WHAT IS EXPECTED.
Give the records back in full, exactly as they read.

=-=-=-=-=

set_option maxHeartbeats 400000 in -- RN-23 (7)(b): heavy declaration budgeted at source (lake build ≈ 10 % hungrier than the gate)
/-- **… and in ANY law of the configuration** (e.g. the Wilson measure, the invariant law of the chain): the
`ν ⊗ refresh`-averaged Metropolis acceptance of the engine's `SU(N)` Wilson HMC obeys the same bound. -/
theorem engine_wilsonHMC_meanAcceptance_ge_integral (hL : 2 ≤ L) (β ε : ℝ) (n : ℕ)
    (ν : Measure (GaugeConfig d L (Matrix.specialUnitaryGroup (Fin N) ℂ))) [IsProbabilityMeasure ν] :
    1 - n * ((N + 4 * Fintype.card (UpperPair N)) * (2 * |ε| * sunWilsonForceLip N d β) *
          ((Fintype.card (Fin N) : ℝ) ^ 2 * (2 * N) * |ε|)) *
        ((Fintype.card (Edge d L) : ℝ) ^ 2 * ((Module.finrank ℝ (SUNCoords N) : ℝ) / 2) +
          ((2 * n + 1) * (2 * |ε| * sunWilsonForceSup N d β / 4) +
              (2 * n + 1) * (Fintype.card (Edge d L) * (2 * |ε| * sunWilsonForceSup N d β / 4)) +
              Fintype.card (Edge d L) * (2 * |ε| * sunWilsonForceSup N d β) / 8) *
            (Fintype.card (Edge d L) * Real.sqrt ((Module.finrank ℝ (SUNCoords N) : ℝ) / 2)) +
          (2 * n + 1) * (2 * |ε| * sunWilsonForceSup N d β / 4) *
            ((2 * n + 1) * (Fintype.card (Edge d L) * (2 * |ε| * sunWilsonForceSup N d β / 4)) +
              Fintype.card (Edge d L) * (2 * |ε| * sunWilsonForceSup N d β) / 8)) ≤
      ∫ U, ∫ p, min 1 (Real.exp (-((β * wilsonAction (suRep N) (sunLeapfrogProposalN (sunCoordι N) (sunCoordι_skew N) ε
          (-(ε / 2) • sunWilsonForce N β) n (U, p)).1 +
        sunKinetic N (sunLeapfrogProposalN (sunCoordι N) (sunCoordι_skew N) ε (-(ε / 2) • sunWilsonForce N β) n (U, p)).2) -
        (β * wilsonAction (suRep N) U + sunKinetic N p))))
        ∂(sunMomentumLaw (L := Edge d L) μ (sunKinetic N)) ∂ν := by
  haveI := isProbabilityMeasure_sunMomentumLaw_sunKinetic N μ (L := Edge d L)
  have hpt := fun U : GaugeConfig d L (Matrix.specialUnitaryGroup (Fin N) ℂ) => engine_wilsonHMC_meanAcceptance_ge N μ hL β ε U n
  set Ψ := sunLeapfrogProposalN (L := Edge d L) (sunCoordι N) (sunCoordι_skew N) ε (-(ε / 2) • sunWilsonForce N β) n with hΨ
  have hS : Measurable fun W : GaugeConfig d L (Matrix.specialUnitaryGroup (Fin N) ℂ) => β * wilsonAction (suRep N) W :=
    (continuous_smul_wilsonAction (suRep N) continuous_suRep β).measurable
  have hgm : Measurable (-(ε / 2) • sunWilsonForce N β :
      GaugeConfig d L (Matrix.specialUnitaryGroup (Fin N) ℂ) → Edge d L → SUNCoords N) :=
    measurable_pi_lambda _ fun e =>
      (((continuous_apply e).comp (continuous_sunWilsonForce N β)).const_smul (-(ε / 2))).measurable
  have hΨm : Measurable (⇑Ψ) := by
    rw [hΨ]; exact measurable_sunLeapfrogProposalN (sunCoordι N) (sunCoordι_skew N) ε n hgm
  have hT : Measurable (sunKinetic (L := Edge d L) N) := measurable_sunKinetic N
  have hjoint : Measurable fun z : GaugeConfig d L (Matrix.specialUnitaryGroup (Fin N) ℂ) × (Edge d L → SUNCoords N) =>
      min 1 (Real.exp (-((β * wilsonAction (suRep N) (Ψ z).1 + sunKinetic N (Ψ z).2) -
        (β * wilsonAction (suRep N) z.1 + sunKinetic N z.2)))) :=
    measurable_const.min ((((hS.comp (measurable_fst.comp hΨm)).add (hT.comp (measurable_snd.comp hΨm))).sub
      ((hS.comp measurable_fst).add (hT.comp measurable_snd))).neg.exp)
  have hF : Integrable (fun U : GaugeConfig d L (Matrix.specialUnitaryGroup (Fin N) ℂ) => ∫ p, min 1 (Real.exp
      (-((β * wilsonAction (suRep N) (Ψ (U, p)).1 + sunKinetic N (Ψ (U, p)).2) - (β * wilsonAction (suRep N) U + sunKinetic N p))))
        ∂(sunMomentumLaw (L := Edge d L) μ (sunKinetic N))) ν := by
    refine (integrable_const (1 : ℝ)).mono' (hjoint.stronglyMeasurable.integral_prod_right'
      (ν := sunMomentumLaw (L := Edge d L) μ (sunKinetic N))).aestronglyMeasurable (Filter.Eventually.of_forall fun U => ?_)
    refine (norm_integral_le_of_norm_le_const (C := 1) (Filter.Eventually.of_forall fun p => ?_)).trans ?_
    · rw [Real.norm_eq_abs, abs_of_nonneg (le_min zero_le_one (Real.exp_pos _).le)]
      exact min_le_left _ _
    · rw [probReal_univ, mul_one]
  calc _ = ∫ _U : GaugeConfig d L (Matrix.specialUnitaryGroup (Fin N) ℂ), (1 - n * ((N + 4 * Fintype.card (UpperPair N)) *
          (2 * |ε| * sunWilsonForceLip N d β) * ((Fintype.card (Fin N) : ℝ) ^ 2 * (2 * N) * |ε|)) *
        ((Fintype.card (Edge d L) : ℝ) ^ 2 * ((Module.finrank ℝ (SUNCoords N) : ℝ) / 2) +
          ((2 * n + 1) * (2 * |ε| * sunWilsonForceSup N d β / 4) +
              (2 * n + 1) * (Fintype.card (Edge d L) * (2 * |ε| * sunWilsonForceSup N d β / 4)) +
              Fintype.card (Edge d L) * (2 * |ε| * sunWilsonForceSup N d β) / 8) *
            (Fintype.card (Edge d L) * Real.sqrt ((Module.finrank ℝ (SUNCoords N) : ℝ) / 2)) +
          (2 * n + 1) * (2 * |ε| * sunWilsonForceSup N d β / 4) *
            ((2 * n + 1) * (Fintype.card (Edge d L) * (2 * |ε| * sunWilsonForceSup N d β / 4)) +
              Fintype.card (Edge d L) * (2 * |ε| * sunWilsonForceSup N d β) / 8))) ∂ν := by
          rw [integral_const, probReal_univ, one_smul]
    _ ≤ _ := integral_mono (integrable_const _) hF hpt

=-=-=-=-=

EXERCISE RESULT.
set_option maxHeartbeats 400000 in -- RN-23 (7)(b): heavy declaration budgeted at source (lake build ≈ 10 % hungrier than the gate)
/-- **… and in ANY law of the configuration** (e.g. the Wilson measure, the invariant law of the chain): the
`ν ⊗ refresh`-averaged Metropolis acceptance of the engine's `SU(N)` Wilson HMC obeys the same bound. -/
theorem engine_wilsonHMC_meanAcceptance_ge_integral (hL : 2 ≤ L) (β ε : ℝ) (n : ℕ)
    (ν : Measure (GaugeConfig d L (Matrix.specialUnitaryGroup (Fin N) ℂ))) [IsProbabilityMeasure ν] :
    1 - n * ((N + 4 * Fintype.card (UpperPair N)) * (2 * |ε| * sunWilsonForceLip N d β) *
          ((Fintype.card (Fin N) : ℝ) ^ 2 * (2 * N) * |ε|)) *
        ((Fintype.card (Edge d L) : ℝ) ^ 2 * ((Module.finrank ℝ (SUNCoords N) : ℝ) / 2) +
          ((2 * n + 1) * (2 * |ε| * sunWilsonForceSup N d β / 4) +
              (2 * n + 1) * (Fintype.card (Edge d L) * (2 * |ε| * sunWilsonForceSup N d β / 4)) +
              Fintype.card (Edge d L) * (2 * |ε| * sunWilsonForceSup N d β) / 8) *
            (Fintype.card (Edge d L) * Real.sqrt ((Module.finrank ℝ (SUNCoords N) : ℝ) / 2)) +
          (2 * n + 1) * (2 * |ε| * sunWilsonForceSup N d β / 4) *
            ((2 * n + 1) * (Fintype.card (Edge d L) * (2 * |ε| * sunWilsonForceSup N d β / 4)) +
              Fintype.card (Edge d L) * (2 * |ε| * sunWilsonForceSup N d β) / 8)) ≤
      ∫ U, ∫ p, min 1 (Real.exp (-((β * wilsonAction (suRep N) (sunLeapfrogProposalN (sunCoordι N) (sunCoordι_skew N) ε
          (-(ε / 2) • sunWilsonForce N β) n (U, p)).1 +
        sunKinetic N (sunLeapfrogProposalN (sunCoordι N) (sunCoordι_skew N) ε (-(ε / 2) • sunWilsonForce N β) n (U, p)).2) -
        (β * wilsonAction (suRep N) U + sunKinetic N p))))
        ∂(sunMomentumLaw (L := Edge d L) μ (sunKinetic N)) ∂ν := by
  haveI := isProbabilityMeasure_sunMomentumLaw_sunKinetic N μ (L := Edge d L)
  have hpt := fun U : GaugeConfig d L (Matrix.specialUnitaryGroup (Fin N) ℂ) => engine_wilsonHMC_meanAcceptance_ge N μ hL β ε U n
  set Ψ := sunLeapfrogProposalN (L := Edge d L) (sunCoordι N) (sunCoordι_skew N) ε (-(ε / 2) • sunWilsonForce N β) n with hΨ
  have hS : Measurable fun W : GaugeConfig d L (Matrix.specialUnitaryGroup (Fin N) ℂ) => β * wilsonAction (suRep N) W :=
    (continuous_smul_wilsonAction (suRep N) continuous_suRep β).measurable
  have hgm : Measurable (-(ε / 2) • sunWilsonForce N β :
      GaugeConfig d L (Matrix.specialUnitaryGroup (Fin N) ℂ) → Edge d L → SUNCoords N) :=
    measurable_pi_lambda _ fun e =>
      (((continuous_apply e).comp (continuous_sunWilsonForce N β)).const_smul (-(ε / 2))).measurable
  have hΨm : Measurable (⇑Ψ) := by
    rw [hΨ]; exact measurable_sunLeapfrogProposalN (sunCoordι N) (sunCoordι_skew N) ε n hgm
  have hT : Measurable (sunKinetic (L := Edge d L) N) := measurable_sunKinetic N
  have hjoint : Measurable fun z : GaugeConfig d L (Matrix.specialUnitaryGroup (Fin N) ℂ) × (Edge d L → SUNCoords N) =>
      min 1 (Real.exp (-((β * wilsonAction (suRep N) (Ψ z).1 + sunKinetic N (Ψ z).2) -
        (β * wilsonAction (suRep N) z.1 + sunKinetic N z.2)))) :=
    measurable_const.min ((((hS.comp (measurable_fst.comp hΨm)).add (hT.comp (measurable_snd.comp hΨm))).sub
      ((hS.comp measurable_fst).add (hT.comp measurable_snd))).neg.exp)
  have hF : Integrable (fun U : GaugeConfig d L (Matrix.specialUnitaryGroup (Fin N) ℂ) => ∫ p, min 1 (Real.exp
      (-((β * wilsonAction (suRep N) (Ψ (U, p)).1 + sunKinetic N (Ψ (U, p)).2) - (β * wilsonAction (suRep N) U + sunKinetic N p))))
        ∂(sunMomentumLaw (L := Edge d L) μ (sunKinetic N))) ν := by
    refine (integrable_const (1 : ℝ)).mono' (hjoint.stronglyMeasurable.integral_prod_right'
      (ν := sunMomentumLaw (L := Edge d L) μ (sunKinetic N))).aestronglyMeasurable (Filter.Eventually.of_forall fun U => ?_)
    refine (norm_integral_le_of_norm_le_const (C := 1) (Filter.Eventually.of_forall fun p => ?_)).trans ?_
    · rw [Real.norm_eq_abs, abs_of_nonneg (le_min zero_le_one (Real.exp_pos _).le)]
      exact min_le_left _ _
    · rw [probReal_univ, mul_one]
  calc _ = ∫ _U : GaugeConfig d L (Matrix.specialUnitaryGroup (Fin N) ℂ), (1 - n * ((N + 4 * Fintype.card (UpperPair N)) *
          (2 * |ε| * sunWilsonForceLip N d β) * ((Fintype.card (Fin N) : ℝ) ^ 2 * (2 * N) * |ε|)) *
        ((Fintype.card (Edge d L) : ℝ) ^ 2 * ((Module.finrank ℝ (SUNCoords N) : ℝ) / 2) +
          ((2 * n + 1) * (2 * |ε| * sunWilsonForceSup N d β / 4) +
              (2 * n + 1) * (Fintype.card (Edge d L) * (2 * |ε| * sunWilsonForceSup N d β / 4)) +
              Fintype.card (Edge d L) * (2 * |ε| * sunWilsonForceSup N d β) / 8) *
            (Fintype.card (Edge d L) * Real.sqrt ((Module.finrank ℝ (SUNCoords N) : ℝ) / 2)) +
          (2 * n + 1) * (2 * |ε| * sunWilsonForceSup N d β / 4) *
            ((2 * n + 1) * (Fintype.card (Edge d L) * (2 * |ε| * sunWilsonForceSup N d β / 4)) +
              Fintype.card (Edge d L) * (2 * |ε| * sunWilsonForceSup N d β) / 8))) ∂ν := by
          rw [integral_const, probReal_univ, one_smul]
    _ ≤ _ := integral_mono (integrable_const _) hF hpt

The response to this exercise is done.